Focusing on specific marker genes for phylogenetic identification/classification is one of the main categories of metagenomic sequencing. For this so-called targeted amplicon approach, the ribosomal small subunit RNA (16S rRNA) gene has emerged as the most commonly used marker. Further target genes may include other rRNA genes, the ITS region, COI, Rubisco or additional functional genes.

IMGM’s flexible metagenomics amplicon sequencing service offers the choice between experimentally tested primer pairs for different variable regions alongside the 16S rRNA gene (see graph below).

We also offer you a completely flexible choice for own primers depending on your targets and research aims. Our project managers will support you from custom Primer design to individualized bioinformatics.

Additional flexibility is provided by the possibility to step into the analysis pipeline at your most convenient starting point, e.g. start directly with gDNA, preamplified PCR products or even sequencing-ready libraries. If your project belongs to the category “off the beaten path”, IMGM has a long-standing expertise with scientific consultation and custom project design for metagenomics analyses.

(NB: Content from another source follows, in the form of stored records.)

import Summits.CriticalPhenomena.PercolationContinuityZ3.Theorems.PercNearOneGluingNoHeavyLowerTailKnQuestion8CoefficientwiseCoreClassSeriesMain
import Summits.CriticalPhenomena.PercolationContinuityZ3.Theorems.PercNearOneGluingNoHeavyLowerTailKnQuestion8CoefficientwiseCoreClassDomBundle
import HarnessLib

/-!
# THEOREM KB-SERIES, unconditional instances: `a` adjacent to all of `H₁`

Support file (`--supports stmt-CriticalPhenomena-4575`, closed), prover `prim-cplus-coupling` (gen 31).  No definitions, no notations, no named facts,
no sorries; standard axioms.  Memo `prim-cplus-coupling/A5-COUPLING-gen31.md` §2b.  On top of `…CoreClassSeriesMain` (`cwpa_coreClass_of_series`:
series composition from proper domination maps of the blocks and the one-sided root inequality OSR for `(E₁; c, a)`).
* `Coefficientwise.oneSidedRoot_of_adj` — `OSR(E₁; c, a)` holds when every vertex `≠ a` on an edge of `E₁` is joined to `a` by an edge of `E₁`: on the
  event `{a ∈ C_c ω₁ ∖ C_c(E₁∖ω₁)}` the blue cluster `C_c(E₁∖ω₁)` lies inside the red cluster `C_c ω₁`, so every term is a product of two nonnegative factors.
* `Coefficientwise.cwpa_coreClass_of_series_adj_pocketFree` — CW-PA (all monotone `f, g`) on the core class `N(x) = N(z) = {a, b}` over `E₁ ·_c E₂` with
  `a` adjacent to all of `H₁` (triangle, fans, wheels with hub `a`, `K_{2,r} + ca`, …; the domination map of `(E₁; a, c)` is the involution `R_A`, proper) and
  `(H₂; c, b)` pocket-free (domination map `R_A` at root `c`).
* `Coefficientwise.cwpa_coreClass_of_series_adj_degLeTwo` — the same with `H₂` of internal degree `≤ 2` at `(c, b)` (every bundle `Θ(k₁,…,k_r)`), e.g. the
  8-vertex middle graph `Θ(1,2)·Θ(2,2,2,2)` on which the RESTRICTED invariant fails (memo §3.3) — a family outside domination maps, leaves and parallel products.
[cite: KozmaNitzan2024, Questions 8–9 (§5.5 p. 36) (context: the Question-8 pocket covariance programme)]
-/

namespace Summit.CriticalPhenomena.PercolationContinuityZ3.Theorems

open Finset Literature.Probability.Percolation
open scoped symmDiff

namespace Coefficientwise

variable {ι V : Type*}

open Classical in
/-- **The one-sided root inequality when `a` is adjacent to everything.**  If every vertex `y ≠ a` lying on an edge of `E₁` is joined to `a` by an edge of
`E₁`, then for all monotone `H ≥ Hᵇ ≥ 0`, `K ≥ Kᵇ ≥ 0`:
`0 ≤ Σ_{ω₁ ⊆ E₁ : a ∈ C_c ω₁, a ∉ C_c(E₁∖ω₁)} (H(C_c ω₁) − Hᵇ(C_c(E₁∖ω₁)))(K(C_c ω₁) − Kᵇ(C_c(E₁∖ω₁)))`
(on that event the blue cluster of `c` lies inside its red cluster, so both factors are nonnegative). [cite: KozmaNitzan2024, Questions 8–9 (§5.5 p. 36) (context)] -/
theorem oneSidedRoot_of_adj (ends : ι → Sym2 V) (E₁ : Finset ι) (c a : V)
    (hadj : ∀ y, y ≠ a → (∃ i ∈ E₁, y ∈ ends i) → ∃ j ∈ E₁, ends j = s(a, y))
    (H Hb K Kb : Set V → ℝ) (hH : Monotone H) (hK : Monotone K)
    (hHb : ∀ X, Hb X ≤ H X) (hKb : ∀ X, Kb X ≤ K X) :
    0 ≤ ∑ ω₁ ∈ E₁.powerset, (if a ∈ openCluster (ends '' (↑ω₁ : Set ι)) c ∧ a ∉ openCluster (ends '' (↑(E₁ \ ω₁) : Set ι)) c then
        (H (openCluster (ends '' (↑ω₁ : Set ι)) c) - Hb (openCluster (ends '' (↑(E₁ \ ω₁) : Set ι)) c)) *
          (K (openCluster (ends '' (↑ω₁ : Set ι)) c) - Kb (openCluster (ends '' (↑(E₁ \ ω₁) : Set ι)) c)) else 0) := by
  refine Finset.sum_nonneg fun ω₁ _ => ?_
  by_cases hR : a ∈ openCluster (ends '' (↑ω₁ : Set ι)) c ∧ a ∉ openCluster (ends '' (↑(E₁ \ ω₁) : Set ι)) c
  · rw [if_pos hR]
    have hsub : openCluster (ends '' (↑(E₁ \ ω₁) : Set ι)) c ⊆ openCluster (ends '' (↑ω₁ : Set ι)) c := by
      intro y hy
      by_cases hyc : y = c
      · rw [hyc]; exact mem_openCluster_self _ _
      · obtain ⟨i, hi, hyi⟩ := exists_edge_of_mem_openCluster ends hy hyc
        have hya : y ≠ a := by rintro rfl; exact hR.2 hy
        obtain ⟨j, hj, hje⟩ := hadj y hya ⟨i, (Finset.mem_sdiff.mp hi).1, hyi⟩
        by_cases hjω : j ∈ ω₁
        · exact mem_openCluster_of_edge ends hjω hje hR.1
        · exfalso
          have hjB : j ∈ E₁ \ ω₁ := Finset.mem_sdiff.mpr ⟨hj, hjω⟩
          have hje' : ends j = s(y, a) := by rw [hje, Sym2.eq_swap]
          exact hR.2 (mem_openCluster_of_edge ends hjB hje' hy)
    have h1 : 0 ≤ H (openCluster (ends '' (↑ω₁ : Set ι)) c) - Hb (openCluster (ends '' (↑(E₁ \ ω₁) : Set ι)) c) := by
      linarith [hHb (openCluster (ends '' (↑(E₁ \ ω₁) : Set ι)) c), hH hsub]
    have h2 : 0 ≤ K (openCluster (ends '' (↑ω₁ : Set ι)) c) - Kb (openCluster (ends '' (↑(E₁ \ ω₁) : Set ι)) c) := by
      linarith [hKb (openCluster (ends '' (↑(E₁ \ ω₁) : Set ι)) c), hK hsub]
    exact mul_nonneg h1 h2
  · rw [if_neg hR]

open Classical in
/-- **KB-SERIES, unconditional instance: `a` adjacent to all of `H₁`, `(H₂; c, b)` pocket-free.**  Core-class bookkeeping for `E_H = E₁ ∪ E₂` as in
`cwpa_coreClass_of_series`; every vertex `≠ a` on an edge of `E₁` is joined to `a` by an edge of `E₁`; for every `ω ⊆ E₂` on the wall of `(E₂; c, b)`,
`C_b(E₂∖ω) ⊆ C_c(ω) ∪ C_b({i ∈ E₂∖ω : i meets no vertex of C_c ω})` (pocket-free; all thread bundles `Θ`, `b ~ V(H₂)∖c`, …).  Then CW-PA holds on the core
class `N(x) = N(z) = {a, b}` over `E₁ ∪ E₂` for all monotone `f, g`. [cite: KozmaNitzan2024, Questions 8–9 (§5.5 p. 36) (context)] -/
theorem cwpa_coreClass_of_series_adj_pocketFree (ends : ι → Sym2 V) (E₁ E₂ E₀ : Finset ι) (x z c a b : V) (ixa ixb iza izb : ι)
    (hdisj : Disjoint E₁ E₂) (hsep : ∀ i ∈ E₁, ∀ j ∈ E₂, ∀ u, u ∈ ends i → u ∈ ends j → u = c)
    (haE : ∀ j ∈ E₂, a ∉ ends j) (hbE : ∀ i ∈ E₁, b ∉ ends i) (hba : b ≠ a)
    (hxa : ends ixa = s(x, a)) (hxb : ends ixb = s(x, b)) (hza : ends iza = s(z, a)) (hzb : ends izb = s(z, b))
    (hH : ∀ i ∈ E₁ ∪ E₂, x ∉ ends i ∧ z ∉ ends i) (hE₀ : ∀ i, i ∈ E₀ ↔ i ∈ E₁ ∪ E₂ ∨ i = ixa ∨ i = ixb ∨ i = iza ∨ i = izb)
    (hnot : ixa ∉ E₁ ∪ E₂ ∧ ixb ∉ E₁ ∪ E₂ ∧ iza ∉ E₁ ∪ E₂ ∧ izb ∉ E₁ ∪ E₂)
    (hd : ixa ≠ ixb ∧ ixa ≠ iza ∧ ixa ≠ izb ∧ ixb ≠ iza ∧ ixb ≠ izb ∧ iza ≠ izb)
    (hxz : x ≠ z) (hxa' : x ≠ a) (hxb' : x ≠ b) (hza' : z ≠ a) (hzb' : z ≠ b)
    (hadj : ∀ y, y ≠ a → (∃ i ∈ E₁, y ∈ ends i) → ∃ j ∈ E₁, ends j = s(a, y))
    (hpf : ∀ ω, ω ⊆ E₂ → b ∉ openCluster (ends '' (↑ω : Set ι)) c → b ∉ openCluster (ends '' (↑(E₂ \ ω) : Set ι)) c →
      openCluster (ends '' (↑(E₂ \ ω) : Set ι)) b ⊆ openCluster (ends '' (↑ω : Set ι)) c ∪
        openCluster (ends '' (↑((E₂ \ ω).filter (fun i => ∀ v, v ∈ ends i → v ∉ openCluster (ends '' (↑ω : Set ι)) c)) : Set ι)) b)
    (f g : Set V → ℝ) (hf : Monotone f) (hg : Monotone g) :
    0 ≤ ∑ s ∈ E₀.powerset.filter (fun s : Finset ι => z ∉ openCluster (ends '' (↑s : Set ι)) x ∧ z ∉ openCluster (ends '' (↑(E₀ \ s) : Set ι)) x),
      f (openCluster (ends '' (↑s : Set ι)) x) * (g (openCluster (ends '' (↑s : Set ι)) x) - g (openCluster (ends '' (↑(E₀ \ s) : Set ι)) x)) := by
  -- pocket-freeness of (E₁; a, c) from the adjacency of `a`
  have hpf₁ : ∀ ω, ω ⊆ E₁ → c ∉ openCluster (ends '' (↑ω : Set ι)) a → c ∉ openCluster (ends '' (↑(E₁ \ ω) : Set ι)) a →
      openCluster (ends '' (↑(E₁ \ ω) : Set ι)) c ⊆ openCluster (ends '' (↑ω : Set ι)) a ∪
        openCluster (ends '' (↑((E₁ \ ω).filter (fun i => ∀ v, v ∈ ends i → v ∉ openCluster (ends '' (↑ω : Set ι)) a)) : Set ι)) c := by
    intro ω hω hcR hcB y hy
    by_cases hyP : y ∈ openCluster (ends '' (↑ω : Set ι)) a
    · exact Or.inl hyP
    right
    by_cases hyc : y = c
    · rw [hyc]; exact mem_openCluster_self _ _
    have hya : y ≠ a := by rintro rfl; exact hyP (mem_openCluster_self _ _)
    obtain ⟨i, hi, hyi⟩ := exists_edge_of_mem_openCluster ends hy hyc
    obtain ⟨j, hj, hje⟩ := hadj y hya ⟨i, (Finset.mem_sdiff.mp hi).1, hyi⟩
    exfalso
    by_cases hjω : j ∈ ω
    · exact hyP (mem_openCluster_of_edge ends hjω hje (mem_openCluster_self _ _))
    · have hjB : j ∈ E₁ \ ω := Finset.mem_sdiff.mpr ⟨hj, hjω⟩
      have hje' : ends j = s(y, a) := by rw [hje, Sym2.eq_swap]
      have haB : a ∈ openCluster (ends '' (↑(E₁ \ ω) : Set ι)) c := mem_openCluster_of_edge ends hjB hje' hy
      exact hcB ((mem_openCluster_comm ends (E₁ \ ω) a c).mpr haB)
  refine cwpa_coreClass_of_series ends E₁ E₂ E₀ x z c a b ixa ixb iza izb hdisj hsep haE hbE hba hxa hxb hza hzb hH hE₀ hnot hd hxz hxa' hxb' hza' hzb'
    (fun ω => ω ∆ E₁.filter (fun i => ∀ v, v ∈ ends i → v ∉ openCluster (ends '' (↑ω : Set ι)) a)) ?_ ?_ ?_ ?_
    (fun ω => ω ∆ E₂.filter (fun i => ∀ v, v ∈ ends i → v ∉ openCluster (ends '' (↑ω : Set ι)) c)) ?_ ?_ ?_ ?_
    (fun H Hb K Kb hH' _ hK' _ _ hHb _ hKb => oneSidedRoot_of_adj ends E₁ c a hadj H Hb K Kb hH' hK' hHb hKb) f g hf hg
  · intro ω hω _ _ i hi
    rw [Finset.mem_symmDiff, Finset.mem_filter] at hi
    rcases hi with ⟨hi', _⟩ | ⟨hi', _⟩
    · exact hω hi'
    · exact hi'.1
  · intro ω hω hcR hcB
    rw [openCluster_toggleOff_eq ends E₁ ω a]
    intro y hy
    rcases hy with hy | hy
    · exact Or.inl hy
    · rcases hpf₁ ω hω hcR hcB hy with hy' | hy'
      · exact Or.inl hy'
      · exact Or.inr (openCluster_sdiff_off_subset_toggleOff ends E₁ ω a c hy')
  · intro ω₁ ω₂ _ _ _ _ _ _ heq
    have h1 := toggleOff_toggleOff ends E₁ ω₁ a
    have h2 := toggleOff_toggleOff ends E₁ ω₂ a
    beta_reduce at h1 h2
    rw [← h1, ← h2, heq]
  · intro ω _ hcR _
    rw [openCluster_toggleOff_eq ends E₁ ω a]
    exact hcR
  · intro ω hω _ _ i hi
    rw [Finset.mem_symmDiff, Finset.mem_filter] at hi
    rcases hi with ⟨hi', _⟩ | ⟨hi', _⟩
    · exact hω hi'
    · exact hi'.1
  · intro ω hω hbR hbB
    rw [openCluster_toggleOff_eq ends E₂ ω c]
    intro y hy
    rcases hy with hy | hy
    · exact Or.inl hy
    · rcases hpf ω hω hbR hbB hy with hy' | hy'
      · exact Or.inl hy'
      · exact Or.inr (openCluster_sdiff_off_subset_toggleOff ends E₂ ω c b hy')
  · intro ω₁ ω₂ _ _ _ _ _ _ heq
    have h1 := toggleOff_toggleOff ends E₂ ω₁ c
    have h2 := toggleOff_toggleOff ends E₂ ω₂ c
    beta_reduce at h1 h2
    rw [← h1, ← h2, heq]
  · intro ω _ hbR _
    rw [openCluster_toggleOff_eq ends E₂ ω c]
    exact hbR

open Classical in
/-- **KB-SERIES, unconditional instance: `a` adjacent to all of `H₁`, `H₂` of internal degree ≤ 2 at `(c, b)`** (every bundle `Θ(k₁,…,k_r)` between `c` and
`b`; e.g. the 8-vertex witness `Θ(1,2)·Θ(2,2,2,2)` against the restricted invariant).  CW-PA holds on the core class over `E₁ ∪ E₂` for all monotone `f, g`.
[cite: KozmaNitzan2024, Questions 8–9 (§5.5 p. 36) (context)] -/
theorem cwpa_coreClass_of_series_adj_degLeTwo (ends : ι → Sym2 V) (E₁ E₂ E₀ : Finset ι) (x z c a b : V) (ixa ixb iza izb : ι)
    (hdisj : Disjoint E₁ E₂) (hsep : ∀ i ∈ E₁, ∀ j ∈ E₂, ∀ u, u ∈ ends i → u ∈ ends j → u = c)
    (haE : ∀ j ∈ E₂, a ∉ ends j) (hbE : ∀ i ∈ E₁, b ∉ ends i) (hba : b ≠ a)
    (hxa : ends ixa = s(x, a)) (hxb : ends ixb = s(x, b)) (hza : ends iza = s(z, a)) (hzb : ends izb = s(z, b))
    (hH : ∀ i ∈ E₁ ∪ E₂, x ∉ ends i ∧ z ∉ ends i) (hE₀ : ∀ i, i ∈ E₀ ↔ i ∈ E₁ ∪ E₂ ∨ i = ixa ∨ i = ixb ∨ i = iza ∨ i = izb)
    (hnot : ixa ∉ E₁ ∪ E₂ ∧ ixb ∉ E₁ ∪ E₂ ∧ iza ∉ E₁ ∪ E₂ ∧ izb ∉ E₁ ∪ E₂)
    (hd : ixa ≠ ixb ∧ ixa ≠ iza ∧ ixa ≠ izb ∧ ixb ≠ iza ∧ ixb ≠ izb ∧ iza ≠ izb)
    (hxz : x ≠ z) (hxa' : x ≠ a) (hxb' : x ≠ b) (hza' : z ≠ a) (hzb' : z ≠ b)
    (hadj : ∀ y, y ≠ a → (∃ i ∈ E₁, y ∈ ends i) → ∃ j ∈ E₁, ends j = s(a, y))
    (hdeg : ∀ u, u ≠ c → u ≠ b → ∀ i j l, i ∈ E₂ → j ∈ E₂ → l ∈ E₂ → u ∈ ends i → u ∈ ends j → u ∈ ends l → i = j ∨ i = l ∨ j = l)
    (f g : Set V → ℝ) (hf : Monotone f) (hg : Monotone g) :
    0 ≤ ∑ s ∈ E₀.powerset.filter (fun s : Finset ι => z ∉ openCluster (ends '' (↑s : Set ι)) x ∧ z ∉ openCluster (ends '' (↑(E₀ \ s) : Set ι)) x),
      f (openCluster (ends '' (↑s : Set ι)) x) * (g (openCluster (ends '' (↑s : Set ι)) x) - g (openCluster (ends '' (↑(E₀ \ s) : Set ι)) x)) := by
  refine cwpa_coreClass_of_series_adj_pocketFree ends E₁ E₂ E₀ x z c a b ixa ixb iza izb hdisj hsep haE hbE hba hxa hxb hza hzb hH hE₀ hnot hd
    hxz hxa' hxb' hza' hzb' hadj ?_ f g hf hg
  intro ω hω hbR hbB
  exact pocketFree_of_deg_le_two ends E₂ c b hdeg ω hω hbR (fun hx => hbB ((mem_openCluster_comm ends (E₂ \ ω) c b).mpr hx))


end Coefficientwise

end Summit.CriticalPhenomena.PercolationContinuityZ3.Theorems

For 16S/18S and ITS we offer the analysis of microbial composition, diversity and abundance with up-to-date bioinformatics software tools. OTU clustering and phylogenetic classification as well as further steps like calculation of alpha and beta diversity is carried out with a diligent view on data quality. This enables you to easily extract conclusions from your experimental data and to directly use our data to publish your results.

Use of the entire DNA for sequencing is often referred to as Shotgun Metagenomics or, in case of RNA, as Metatranscriptomics. These approaches offer a random representation of all extracted genomic sequences, giving insights into the metabolic profiles of these specific communities.

Unlike the targeted approach used in amplicon sequencing, Shotgun Metagenomic Sequencing is performed to provide not only information on the taxonomic annotations of each organism, but also on the whole genetic content of your sample. Have a look at its gene expression pattern, find potentially novel biocatalysts or enzymes or get evolutionary profiles of community function and structure.